That done, and the hotel found successfully after our initiation with the trams, we set out to explore. One of the first things we learned is that not only are there more bicycles in Amsterdam than in the whole of the rest of the universe, they seem to obey no rules of the road that we could see. This gave sightseeing an added frisson of fear because you never knew when you were likely to be run down. Like the outsiders we were we thought that staying on the pavement would be sensible, but when that's blocked with parked bikes you have no option but to risk almost certain death. They're generally very sturdy old-fashioned 'sit-up-and-beg' type contraptions, but we did see some wooden ones for hire!
Eventually we decided that a little 'Dutch courage' (d'you see what I did there?) was called for, and found a very nice old-fashioned bar, with leather curtains at the doorway and sand on the floor. And no, it wasn't one of those 'perfumed' bars for which the city is famed, either!
They have an odd way of pouring a beer; sloosh it into the glass, and when the head gets too high they slice it off with a knife and hand it over.Apparently there's an official measure but it still looked awfully random. However it girded our loins nicely for the next foray into the streets.
As it was latish afternoon by this time we didn't have a lot of time in the Amsterdam Museum but it gave us a broad overview of the history of the city. There was a strange area where they'd set up the front half of a suit of armour, with a ruff above it, so that you could stand behind it and have your photo taken 'dressed up', with the photos published on Flickr. We thought this rather jolly so dutifully stood there ... but the camera seems to be set too high and the only image is of your face and the ruff, and none of the armour at all, so that's a bit disappointing. However on the way out there was a strange corridor of mirrors which called for a photograph/
For dinner that night we went to an Indonesian restaurant (not as strange as it might seem when you realise that Indonesia was a Dutch colony for 300 years) near our hotel and had a very pleasant meal, then were thrilled to discover, back in our hotel room, that the BBC channels are shown on Dutch TV and with the hour time difference it meant we could watch the final of the Great British Bake Off; a very satisfactory end to the first day.
4 comments:
Shame there isn't a song called "Going Dutch" - or is there?!

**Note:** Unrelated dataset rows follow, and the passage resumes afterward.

import Literature.MathematicalPhysics.QuantumFieldTheory.Balaban1983to89.B9Ineq349SiteFromPinsPairM
import Literature.MathematicalPhysics.QuantumFieldTheory.Balaban1983to89.B9Ineq349SiteFromBlocksR

/-!
# `Balaban1983to89.B9Ineq349SiteSchemasR` — T. Bałaban, *Propagators for lattice gauge theories in a background field*, Commun. Math. Phys. **99** (1985)
# 389–434 [Balaban1985BackgroundPropagators], (3.49) p. 399 ⇐ Thm 3.1 (3.42) p. 397 + Thm 3.2 (3.48) p. 398: ROW 25's INPUT SCHEMAS RE-PRESSED ONCE OVER THE
# CLASS-PARAMETRIC CARRIER `bg9YR 𝔸 G R₁ R₂` (CASCADE-R STEP 2, n06-i share; the R-twins of the plumbing below `B9Ineq349SiteFacesAtLetters`:
# `B9Ineq349SiteFromConv342.majorants_of_thm37Printed ∕ thm31LeftSchema_of_majorants`, `B9Ineq349SiteFromPinsPairM.majorants342_of_t37_pairM ∕
# thm31LeftSchema_of_t37_pairM ∕ majorants348_of_display348 ∕ thm32BlkSchema_of_display348`, `B9Ineq349SiteFromConv348.thm32BlkSchema_of_majorants`,
# `B9Ineq349SiteAdjoint.thm31SiteSchemas_of_left`, `B9Ineq349SiteFacesAtLetters.thm31LeftSchemaSymm_of_std`)

[4] = T. Bałaban, *Propagators and renormalization transformations for lattice gauge theories. II*, Commun. Math. Phys. **96** (1984) 223–250 [`Balaban1984PropagatorsII`].

statement-level skeleton of published theorems with citation tags; proofs where landed; nothing here is a claim about the Yang–Mills mass gap

THE PRINT.  [B9] p. 399: *«Let us consider the operator P = I − R. We have ∇_U P_U = −∇_U R_U, hence using again Lemma 2.1 of [4] we get (3.49)»*; p. 397 Thm 3.1
(3.42) (*«M ≥ M₁, 0 < α₀, Mα₀ ≤ a₀, U in (3.35)»*); p. 398 Thm 3.2 (3.48); p. 410 *«Theorem 3.7 implies that all the inequalities (3.42)–(3.47) hold for G′»*;
p. 413 *«This theorem [3.9] implies Theorem 3.2»*; p. 394 (3.25) (`Δ′_a(U)` symmetric positive); p. 396 (3.35) *«U with values in G»*.

WHY THIS FILE (dag-n06-i gen 21; dag-n06-d g12 STEP-3 FACE CENSUS 2026-08-28 «`s349_site_of_t37_display348_of` [n06-i]: `bg9Y`-PINNED ✗, R-twin = object
re-typing + `MemOfFam`»; node00-def-Y g23 RULING-2 (α1), per-face rule (b)).  Row 25's knit face derives the printed (3.49) from ROW 18's Theorem-3.7 leaf `t37`
and ROWS 15–16's one display `h348` through four schema layers; the last layer is already re-pressed (`B9Ineq349SiteFromBlocksR`: `Thm31SiteSchemasR`,
`Thm32BlkSchemaR`, `stmt349Printed_site_of_blockSchemas_R`).  This file re-presses the layers in between: the walk-model objects (`𝔬 : B9Thm37Whole.Ops (geo9Y x)
(bg9YR … x) …`, `rd`, `K`, the `PairM` E-letter at `bg := bg9YR …`) and the premises are read at the carrier (its (3.35) IS the parameter `R₁`, `Iff.rfl`); the ONE
class read — `G`-valuedness `hU.1.1` (contractive ∕ unitary transporters, the symmetry of `G′(U)`) — is DISPLAYED as def-Y's `MemOfFam G R₁`; the LEFT ∕ LEFT-SYMM
schemas (definitions pinned at `bg9Y` in `B9Ineq349SiteAdjoint`) are written UNFOLDED at the carrier (no new definition); proof texts otherwise verbatim.

WHAT IS PROVED (sorry-free, 0 def).
* §1 `majorants_of_thm37Printed_R`, `majorants342_of_t37_pairM_R` (generic `𝔸`, `G`; class-blind) — the two sup majorants of `GcoS … (𝔏 x).Gp U`,
  `DcoS ∘ GcoS` under Theorem 3.7's prefix at the carrier, from the leaf on the `PairM` E-letter at the site pins.
* §2 ★ `thm31LeftSchemaR_of_majorants (hG : G ≤ U(N)) (hGR : MemOfFam G R₁) …`, `thm31LeftSchemaR_of_t37_pairM` (`𝔸 = M_N(ℂ)`) — the LEFT (3.42) schema AT
  THE CARRIER (unfolded), constant `max(1, mN·C·e^{2δ})`.
* §3 ★ `thm31LeftSchemaSymmR_of_std (hGR) (hparS hGp)` (the symmetry ∕ transport conjuncts for the standard `parS ∕ Gp`), ★★ `thm31SiteSchemasR_of_leftSymm (hGR)`
  (`Thm31SiteSchemasR (M_N(ℂ)) G c35 𝔏 R₁ R₂` from the unfolded LEFT-SYMM schema; adjoint side = `right342At_of_left342At`).
* §4 `thm32BlkSchemaR_of_majorants` (generic finite-dimensional `𝔸`; class-blind), `majorants348_of_display348_R`, ★★ `thm32BlkSchemaR_of_display348` —
  `Thm32BlkSchemaR (M_N(ℂ)) SU(N) c35 𝔏 R₁ R₂` from ROWS 15–16's one display `h348` premised on the carrier's (3.35).

HONEST SCOPE.  Re-typing bookkeeping (CASCADE-R STEP 2) of LANDED derivations; the (3.35) class is a PARAMETER; the one class fact used is a displayed
hypothesis; Theorem 3.7's leaf and the (3.48)⁻¹ display remain ROWS 18 ∕ 15–16's hypotheses; nothing of [B9] or [4] is asserted; count-neutral; N06 NOT
discharged; one finite 𝕋^{d+1} programme at fixed ε — nothing continuum, nothing OS, nothing about the mass gap.  Cell `pub-ymgap` (HUMAN RULING D-0062), Track A
node N06 [B9], seat `pub-ymgap-dag-n06-i` (gen 21), 2026-08-28; a NEW file (APPEND-ONLY companion of the five named files, untouched).
-/

noncomputable section

namespace Literature.MathematicalPhysics.QuantumFieldTheory.Balaban1983to89.B9Ineq349SiteSchemasR

open B6RandomWalk (HasMajorant)
open B6RandomWalkHom (HasMajorantHom)
open B6GlobalChartV1 (blkV1)
open B6Ineq2142KLevelV1 (lvl β)
open B9Thm34Ext (toB6)
open B9Thm37Whole (Ops Conv342)
open B9Cor38Whole (WalkReading)
open B9Thm39WholeBlk (Conv348Blk)
open B9Thm39ReadingCoords (cR39)
open B9Thm39ReadingAtLetters (κ39 basis39 X39 L39)
open B9Thm39OneCubeReadingAtLettersY (oneCubeOps39YF)
open B9CoReadingCoordsS (XSK blkSK sIK GcoS DcoS)
open B9Ineq349SiteComposite (lenB lenB_pos Left342At Right342At Blk348At)
open B9Ineq349SiteFromBlocksR (Thm31SiteSchemasR Thm32BlkSchemaR)
open B9Ineq349SiteAdjoint (right342At_of_left342At isSymmTr_GpY_parSymY)
open B9Ineq349SiteFromConv342 (left342At_of_hasMajorants left342At_mono contractive_of_mem)
open B9Ineq349SiteFromConv348 (blk39F blk348At_of_hasMajorant blk348At_mono)
open B9Thm311ReadingCoords (IsSymmTr)
open B9RWSumsDefinitePins (PinPrims)
open B9RWSumsDefinitePinsPair (PairPrims)
open B9RWSumsDefinitePinsPairM (MixedPrims E37YPairM)
open B7Prop2SpecialUnitary (specialUnitaryUnits specialUnitaryUnits_le_unitaryUnits)
open B9PinMembersKLevelV1 (MemberY geo9Y bg9Y)
open B9BackgroundsKLevelV1R (RegFamY bg9YR MemOfFam mem_of_reg335R)
open B9RWSumsReadsNbr (nbr)
open Node00
open scoped Matrix.Norms.L2Operator

/-! ## §1 The two sup majorants of Theorem 3.7 at the site pins, at the class-parametric carrier (class-blind) -/

section Majorants37

variable {𝔸 : Type} [NormedRing 𝔸] [NormedAlgebra ℂ 𝔸] [CompleteSpace 𝔸] [FiniteDimensional ℝ 𝔸] {G : Subgroup 𝔸ˣ}
variable {κ : Type} [Fintype κ] [DecidableEq κ]
variable {d ℓ : ℕ} {hd : 1 ≤ d + 1} {hL : Odd (ℓ + 1) ∧ 1 < ℓ + 1} {b₀ b₁ : ℝ} {Mstar : ℕ}
variable [∀ x : MemberY d ℓ hd hL b₀ b₁ Mstar, Fintype (geo9Y x).Site]
variable (R₁ R₂ : RegFamY d ℓ hd hL b₀ b₁ Mstar 𝔸)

I thought I'd done well with the title. (I can't believe we were taught that song at junior school!)
Since I've led such an innocent life, I had no idea to what 'Mark well what I do say' alluded.
Well, I've Googled it now and, apparently, there are many different versions. I'm wondering which of them you learned at school!
Sounds like a lovely trip. A belated happy anniversary to the pair of you. It's great to see you both looking so well.
Sam and I have been to the Netherlands a few times now, and we always go out for Indonesian food. Very tasty.